Character encoding in WavAudioFormat

I've been adding some stuff to read the ListInfoChunk in WavAudioFormat since the current version in Juce only seems to write this chunk.  Whilst testing it with a wav file generated by SoundForge, I've noticed that there are some character encoding issues.  In my particular example, a copywrite symbol '©' appears in the reader's metadata StringArray as a close bracket ')'.

The RIFF/Wav specification indicates that the default encoding for text should be ISO 8859/1 unless overridden by the presence of a CSET chunk.  In my case, the CSET chunk is not present, but even if it was then it can only specify alternative code pages (and not utf-8 for example).  I doubt many applications do bother to write it anyway.

The problem is that the WavAudioFormat class treats most text from the wav file as UTF-8 since it tends to call MemoryBlock::toString().

I've kludged in some dirtyness (below) for the time being, on the basis that assuming ISO 8859/1 (ie. not bothering to check for a CSET chunk) is better than a kick up the proverbials.  I've still to handle going back the other way (UTF-8 -> ISO 8859/1 in the file writer) and I'm not sure about what the deal is with AIFF files yet.

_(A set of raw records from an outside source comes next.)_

import Summits.QuantumFields.YangMills.Theorems.LangevinControlUVFemtoCurvatureTwoPointStrictRPDefs
import Literature.MathematicalPhysics.QuantumFieldTheory.ConstructiveQFTWave0OddRPProofs

/-!
# Crux `FemtoCurvatureTwoPoint` (stmt-QuantumFields-9363, route `LangevinControlUV`):
# strict positivity of the axis covariance — definitions for the odd torus

Route-internal vocabulary (D-0016 `Defs` file, reviewed; nothing asserted) of the strict
reflection-positivity argument on the ODD torus `(ℤ/L)^d`, `L = 2m + 1` (the tree's mixed reflection
`θ t = 1 − t` of `ConstructiveQFTWave0OddRPProofs`: link hyperplane `t = 1/2`, site hyperplane
`t = m + 1`; positive block `P` = links with `1 ≤ t ≤ m`, crossing block `C` = temporal links `0 → 1`,
shared block `M` = spatial links at `t = m + 1`): the spatial links of the middle slice `t = m`
(`midEdges`), the temporal links `m → m + 1` (`topEdges`), the temporal plaquettes based at `t = m`
(`IsTopPlaq`: the top transfer step, `topAction`) and the rest of the odd-positive action
(`restOddAction`), the gauge function `gaugeOfTop Y` supported on the middle slice, the boundary
shift `shiftUp`, the boundary configurations `topConfig`, the doubly resampled configuration
`topSplice`, the rest weight `restOddWeight` and the real crossing-free slab functional `chiOddR`.
Companion theorem files: `…StrictRPOddTransfer`, `…StrictRPOddTransferForm`, `…StrictRPOddStrict`,
`…StrictRPAxisPositive`.
-/

set_option autoImplicit false

noncomputable section

namespace Summit.QuantumFields.YangMills.Theorems.FemtoCurvatureTwoPoint.StrictRP

open MeasureTheory Finset
open scoped Matrix ComplexConjugate
open Literature.MathematicalPhysics.QuantumFieldTheory

section OddDefs

variable {d L N : ℕ} [NeZero d] [NeZero L] [Fact (1 < L)] {G : Type*} [Group G]
  (ρ : G →* Matrix (Fin N) (Fin N) ℂ)

/-- Spatial links of the middle slice `t = L/2` of the odd torus (just below the shared hyperplane
`t = L/2 + 1`). -/
def midEdges : Finset (Edge d L) := univ.filter fun e => e.2 ≠ 0 ∧ (e.1 0).val = L / 2

/-- Temporal links `L/2 → L/2 + 1` (the top transfer step of the positive half). -/
def topEdges : Finset (Edge d L) := univ.filter fun e => e.2 = 0 ∧ (e.1 0).val = L / 2

/-- Temporal plaquettes based in the slice `t = L/2` (the top transfer step). -/
def IsTopPlaq (p : Plaquette d L) : Prop := p.2.1.1 = 0 ∧ (p.1 0).val = L / 2

/-- `IsTopPlaq` is decidable. -/
instance : DecidablePred (IsTopPlaq (d := d) (L := L)) := fun _ => by
  unfold IsTopPlaq; infer_instance

/-- The gauge function built from the temporal links `L/2 → L/2 + 1` of `Y`, supported on the slice
`t = L/2`: `γ_Y(x) = Y(x, 0)` there, `1` elsewhere. -/
def gaugeOfTop (Y : GaugeConfig d L G) (x : Site d L) : G :=
  if (x 0).val = L / 2 then Y (x, 0) else 1

/-- The shared boundary seen from the middle slice: `B(x, i) = V(x + e₀, i)`. -/
def shiftUp (V : GaugeConfig d L G) : GaugeConfig d L G := fun e => V (e.1.shift 0, e.2)

omit [NeZero L] [Fact (1 < L)] [Group G] in
/-- `shiftUp` reads one step up in time. -/
theorem shiftUp_apply (V : GaugeConfig d L G) (e : Edge d L) : shiftUp V e = V (e.1.shift 0, e.2) := rfl

/-- Boundary data with prescribed shared slice (read off `A` one step down) and trivial elsewhere. -/
def topConfig (A : GaugeConfig d L G) : GaugeConfig d L G :=
  fun e => if e ∈ (WilsonOddRP.oSharedEdges : Finset (Edge d L)) then A (e.1 - Pi.single 0 1, e.2) else 1

variable [TopologicalSpace G] [IsTopologicalGroup G] [CompactSpace G] [MeasurableSpace G] [BorelSpace G]

/-- The top transfer step: the temporal plaquettes based in the slice `t = L/2`. -/
def topAction (U : GaugeConfig d L G) : ℝ := ∑ p ∈ univ.filter IsTopPlaq, WilsonRP.plaqRe ρ U p

/-- The remaining odd-positive plaquettes. -/
def restOddAction (U : GaugeConfig d L G) : ℝ :=
  ∑ p ∈ (univ.filter WilsonOddRP.IsOPosPlaq).filter (fun p => ¬ IsTopPlaq p), WilsonRP.plaqRe ρ U p

/-- The configuration feeding the top transfer step: positive and crossing links resampled, the
temporal links `L/2 → L/2 + 1` resampled once more. -/
def topSplice (V W Y : GaugeConfig d L G) : GaugeConfig d L G :=
  LatticeRP.splice (WilsonOddRP.oPosEdges ∪ WilsonOddRP.lowerEdges) (V, LatticeRP.splice topEdges (W, Y))

/-- The weight of the rest of the odd-positive half. -/
def restOddWeight (β : ℝ) (W : GaugeConfig d L G) : ℝ :=
  Real.exp (β * restOddAction ρ
    (LatticeRP.splice (WilsonOddRP.oPosEdges ∪ WilsonOddRP.lowerEdges) ((fun _ => (1 : G)), W)))

/-- The real crossing-free slab functional of the odd reflection for the observable `Re tr ρ(U_q) − m`. -/
def chiOddR (β : ℝ) (q : Plaquette d L) (m : ℝ) (V : GaugeConfig d L G) : ℝ :=
  ∫ W, (WilsonRP.plaqRe ρ (LatticeRP.splice (WilsonOddRP.oPosEdges ∪ WilsonOddRP.lowerEdges) (V, W)) q - m) *
      Real.exp (β * WilsonOddRP.oPosAction ρ
        (LatticeRP.splice (WilsonOddRP.oPosEdges ∪ WilsonOddRP.lowerEdges) (V, W)))
    ∂(LatticeRP.piMeasure (ι := Edge d L) (haarProbability G))

end OddDefs

/-- **Registered sub-goal `stub_shiftUp_apply`** (`--supports stmt-QuantumFields-9363`; anchors this definitions file): `shiftUp` reads one step up in time. [folklore] -/
theorem stub_shiftUp_apply : ∀ (d L : ℕ) [NeZero d] (G : Type) (V : Literature.MathematicalPhysics.QuantumFieldTheory.GaugeConfig d L G) (e : Literature.MathematicalPhysics.QuantumFieldTheory.Edge d L), Summit.QuantumFields.YangMills.Theorems.FemtoCurvatureTwoPoint.StrictRP.shiftUp V e = V (e.1.shift 0, e.2) := by
  intro d L _ G V e
  rfl

end Summit.QuantumFields.YangMills.Theorems.FemtoCurvatureTwoPoint.StrictRP

end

Anyway, this is mainly to bring it to your attention - not suggesting it should go into Juce in this manner, probably best in the String classes or tucked away in the AudioFormat class where such dirt can do no harm!

 

// Attempts to parse the contents of the block as a zero terminated ISO-8859-1 string
// The returned string will be UTF-8 encoded.
String MemoryBlock::toStringFromISO8859() const
{
    // Create a second memory block for converting to UTF-8 (worst case, 
    // this may have to be up to twice the size of the ISO-8859-1 string)
    MemoryBlock UTF8Text(size * 2 + 1);
    const u8 *pIn = static_cast<u8*>(getData());        // ISO-8859-1 in
    u8 *pOut = static_cast<u8*>(UTF8Text.getData());    // UTF-8 out
    
    for (size_t i = 0; ((pIn != nullptr) && (*pIn != 0) && (i < size)); ++i)
    {
        if (*pIn < 128)
        {
            *pOut++ = *pIn++;
        }
        else
        {
            *pOut++ = 0xc2 + (*pIn > 0xbf);
            *pOut++ = (*pIn++ & 0x3f) + 0x80;
        }
    }
    
    // Null terminate
    *pOut = 0;
    return String (CharPointer_UTF8 (UTF8Text.data), UTF8Text.size);
}

Yeesh.. Thanks for the heads-up, we'll take a look at that!

I've had a look at the spec for AIFF and it only mentions plain ASCII.   I haven't been able to test this out with a Soundforge generated file because I can't find a way of entering any string metadata in Soundforge which it's willing to save in an AIFF.